Elias’s voice was like a chorus in the background. I wasn’t sure why I needed to listen anymore. A feeling of ennui flooded over me, as if I were drugged. As if my blood was thickening and flowing more slowly through my veins. He was talking about a little girl. A lost little girl. Only three years older than Dulcie. Only seven years older than me when my mother died.

“How did she feel, Dr. Snow? When he left her in her bed all those nights, sheets damp with his sweat and his semen, her thighs red with the pressure of him on top of her. Please tell me how she felt. How it made her like this.”

“A child would become damaged and angry, furious.” I was giving him textbook answers, but he didn’t seem to care. He was sitting on the edge of his seat, absorbing every word. “She would blame herself for this happening precisely because she was a child. She wouldn’t know better than to think that.”

It was all right. I could talk this one out, because I was not talking about Cleo per se. I would give him generalities. But I knew that it was Cleo we were talking about, and this was key to why she couldn’t separate herself from her trauma and make love to Elias the way he wanted her to. The way she wanted to.

“A young girl who lived through that trauma would have several paths to follow. She could break. Or she could finally tell someone and with help she would be able to deal with what had happened to her,” I explained.

“But what if she didn’t do either of those things? What if she didn’t tell anyone and just went on? Would she, might she, become a prostitute to perpetuate that kind of action?”

“Yes, it would give her control over men. By charging for sex, by having the ability to stop it or start it, she would be in total control. Everything she did in her work would ultimately be insulting toward men. Every time she took another client on she would be getting her revenge.”

“And what would make her better?” he asked.

“In therapy, if she was in therapy, a therapist could bring her through that period of time again, help her get in touch with her rage. Help her recognize she only had limited power as a child, but she is not a child anymore. I’d encourage her to vocalize her anger and give her mother the blame she deserves. We’d work through the trauma.”

“And then?” He was nodding as if memorizing what I was saying.

“Then the need to humiliate men would start to go away. By being a prostitute, by getting paid for sex, she turned it into a job and kept her feelings at a distance. She’d have to learn to reconnect to the positive feelings of sex. Once she realized that she didn’t need that motivation, that angry control over men anymore, she might be able to stop loving from a distance. She’s afraid of being vulnerable. She’s been drastically betrayed. She doesn’t trust intimacy. She can’t share much of her real self. She taught herself not to talk about herself or share her real self. It’s love from a distance.”

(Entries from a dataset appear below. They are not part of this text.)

/-- **THE BODY OF `BetaWindowAtSomeRecord13` WITNESSED BY `(θ.liveRepin₁₃, hP, w)` OVER THE FOUR-PIN VIEW** (N08 ← the printed `PrintedUV3V N θ.L`; N06 ∕ N07 ∕ N12 at the chosen
layers) — guard, admissibility and N13's (R₁₃) discharged by name. [cite: Balaban1989LargeFieldII, Thm 1 p.355, (0.1) pp.355–356, p.391; Balaban1988Convergent, p.244, Thm 2 p.263; Balaban1987RG1, Thm 3 p.264, (0.17)–(0.21) pp.255–256 and (1.22) p.264; Balaban1985UV3, Thm 1 p.257 (bookkeeping + elementary window)] -/
theorem N24_betaWindowAtSomeRecord₁₃_of_fourPin_pointed_liveRepin₁₃_of_boxH (θ : Stage13Params F N) (hP : (θ.liveRepin₁₃ F N).Provisos₁₃ F N)
    (hθ : θ.Admissible F N) (hZ : θ.ZtUnity F N) (hκ : 0 ≤ θ.s2.lf.κ) (hE₀ : 0 ≤ θ.s2.lf.E₀) (hB₀ : 0 ≤ θ.s2.lf.B₀)
    (Mstar : ℕ) (ops : OpsY N (θ.liveRepin₁₃ F N).toStage3Params Mstar) (ζ : ResidZ F N) (lamW : ResidW F N) (w : WorldP)
    (hC : w.C = (datumOfRecord₁₃ F N (θ.liveRepin₁₃ F N) hP).C) (hγ : 0 < w.γ ∧ w.γ ≤ (θ.liveRepin₁₃ F N).γ) (hL : w.L = ((θ.liveRepin₁₃ F N).L : ℝ))
    (hup : ∀ P, w.up P = upOfRecord₅C F N ((θ.liveRepin₁₃ F N).view₁₃B10YZW F N Mstar ops ζ lamW) P)
    (h05 : ∀ P : B12.RunParams,
      B8LeafR ((θ.liveRepin₁₃ F N).res.X P).d8 ((θ.liveRepin₁₃ F N).res.X P).L8 ((θ.liveRepin₁₃ F N).res.X P).C₂ ((θ.liveRepin₁₃ F N).res.X P).B₁' ((θ.liveRepin₁₃ F N).res.X P).B₀' ((θ.liveRepin₁₃ F N).res.X P).B₁ ((θ.liveRepin₁₃ F N).res.X P).B₂ ((θ.liveRepin₁₃ F N).res.X P).c₁
        ((θ.liveRepin₁₃ F N).res.X P).inp8 ((θ.liveRepin₁₃ F N).res.X P).B₀β ((θ.liveRepin₁₃ F N).res.X P).loc8 ((θ.liveRepin₁₃ F N).res.X P).fam8R ((θ.liveRepin₁₃ F N).res.X P).lan8 ((θ.liveRepin₁₃ F N).res.X P).cub8 ((θ.liveRepin₁₃ F N).res.X P).toAxial8)
    (h06 : B9LeafX (Y9OfRecord N (θ.liveRepin₁₃ F N).toStage3Params Mstar ops))
    (h07 : B11Leaf (Z11OfRecord F N ζ))
    (h08 : PrintedUV3V N (θ.liveRepin₁₃ F N).L)
    (h09 : ∀ P : B12.RunParams, B12Sec2to5.Lemma4Printed ((θ.liveRepin₁₃ F N).res.X P).F12 ((θ.liveRepin₁₃ F N).res.X P).c12)
    (h09T : ∀ P : B12.RunParams, (leavesP w P).smallCouplings → (leavesP w P).smallFieldInductive)
    (h10 : ∀ P : B12.RunParams, B9LeafX (Y9OfRecord N (θ.liveRepin₁₃ F N).toStage3Params Mstar ops) →
      (B10.Thm1PrintedCompact (((θ.liveRepin₁₃ F N).view₁₃B10YZW F N Mstar ops ζ lamW).res.X P).runs10 ∧
          B10.Thm2Printed (((θ.liveRepin₁₃ F N).view₁₃B10YZW F N Mstar ops ζ lamW).res.X P).runs10) →
        B11Leaf (Z11OfRecord F N ζ) → B12Sec2to5.Lemma4Printed ((θ.liveRepin₁₃ F N).res.X P).F12 ((θ.liveRepin₁₃ F N).res.X P).c12 →
          B13.Lemma1Printed ((θ.liveRepin₁₃ F N).res.X P).S13 ((θ.liveRepin₁₃ F N).res.X P).c13 ∧ B13.Lemma2Printed ((θ.liveRepin₁₃ F N).res.X P).S13 ((θ.liveRepin₁₃ F N).res.X P).c13 ∧
            B13.Lemma3Printed ((θ.liveRepin₁₃ F N).res.X P).S13 ((θ.liveRepin₁₃ F N).res.X P).c13)
    (h11 : ∀ P : B12.RunParams, (leavesP w P).b7 → (leavesP w P).b8 → (leavesP w P).b9 → (leavesP w P).b10 → (leavesP w P).b11 →
      (leavesP w P).smallCouplings → (leavesP w P).smallFieldInductive → (leavesP w P).flowControl →
        ∀ k, k < P.K → SLaw₁₃ F N (θ.liveRepin₁₃ F N) P k → TLaw₁₃ F N (θ.liveRepin₁₃ F N) P k)
    (h12 : ∀ P : B12.RunParams, B15Leaf (WOfRecord₁₃ F N (θ.liveRepin₁₃ F N) lamW P))
    (hUV : ∀ P : B12.RunParams, (genFlow (betaOfRecord₁₃ F N (θ.liveRepin₁₃ F N)) P.g0).InInterval w.γ P.K → ∀ k, k ≤ P.K → SLaw₁₃ F N (θ.liveRepin₁₃ F N) P k →
      ∀ U : GaugeField (F.P P.K) k (SU N),
        chiβOfRecord₁₃ F N (θ.liveRepin₁₃ F N) P.K (gOfRecord₁₃ F N (θ.liveRepin₁₃ F N) P) k U *
              Real.exp (-(1 / (gOfRecord₁₃ F N (θ.liveRepin₁₃ F N) P k) ^ 2 * wilsonBGOfRecord F N (θ.liveRepin₁₃ F N).εbg P k U)
                - w.em (gOfRecord₁₃ F N (θ.liveRepin₁₃ F N) P k) * (Fintype.card (Site (F.P P.K) k) : ℝ)) ≤ densOfRecord₁₃ F N (θ.liveRepin₁₃ F N) P k U ∧
        densOfRecord₁₃ F N (θ.liveRepin₁₃ F N) P k U ≤ Real.exp (w.ep (gOfRecord₁₃ F N (θ.liveRepin₁₃ F N) P k) * (Fintype.card (Site (F.P P.K) k) : ℝ)))
    (hlo : BetaLowerH w.b w.γ (datumOfRecord₁₃ F N (θ.liveRepin₁₃ F N) hP).βfun) (hhi : BetaUpperH w.βup w.γ (datumOfRecord₁₃ F N (θ.liveRepin₁₃ F N) hP).βfun) :
    ∃ (θ' : Stage13Params F N) (h' : θ'.Provisos₁₃ F N) (w' : WorldP), (θ'.ZtUnity F N ∧ θ'.SlotsNondegenerate₁₃ F N) ∧ θ'.Admissible F N ∧
      IsRecordOfRecord₁₃C F N (datumOfRecord₁₃ F N θ' h') w' ∧ (∀ P : B12.RunParams, Nodes (leavesP w' P)) ∧
      BetaBoundsInInterval w'.C.toB12 w'.γ w'.b w'.βup ∧
      ∃ γ₁ : ℝ, 0 < γ₁ ∧ ∀ γ : ℝ, 0 < γ → γ ≤ γ₁ → ∃ P : B12.RunParams, 1 ≤ P.K ∧ ((datumOfRecord₁₃ F N θ' h').C P).flow.InInterval γ P.K :=
  N24_betaWindowAtSomeRecord₁₃_of_fourPin_pointed_of_boxH (θ.liveRepin₁₃ F N) hP (Stage13Params.Admissible.liveRepin₁₃ hθ)
    ⟨Stage13Params.ZtUnity.liveRepin₁₃ hZ, Stage13Params.slotsNondegenerate₁₃_liveRepin F N θ hP⟩ Mstar ops ζ lamW w hC hγ hL hup h05 h06 h07 h08 h09 h09T h10 h11 h12
    (fun P k hk => laws₁₃_of_liveSel F N (θ.liveRepin₁₃ F N) P hP (Stage13Params.Admissible.liveRepin₁₃ hθ) hκ hE₀ hB₀
      (Stage13Params.liveRepin₁₃_ppSel F N θ) k hk) hUV hlo hhi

“And the book? Why would she be writing a book?”

I couldn’t tell him. But I knew. She’d been writing a book because she was still so angry at men that she needed to expose them.

53

She was listening. To the voice of an angel. To the voice of someone who had come to save her. In the pitch-black confessional Cleo knew that it was up to her. Everything had come down to this. Her stepfather had come to her in the dark. And it was dark again. None of the men she took to her bed had ever asked her why there was always one small light on in the room. They never seemed to care. But she needed it. And she needed the light again. She needed to move. But with her hands and feet bound together it was almost impossible. Behind the duct tape on her mouth she screamed in silent agony. Screaming out the name of the woman on the other side of the door who could save her, who would save her if only she could tell her she was there.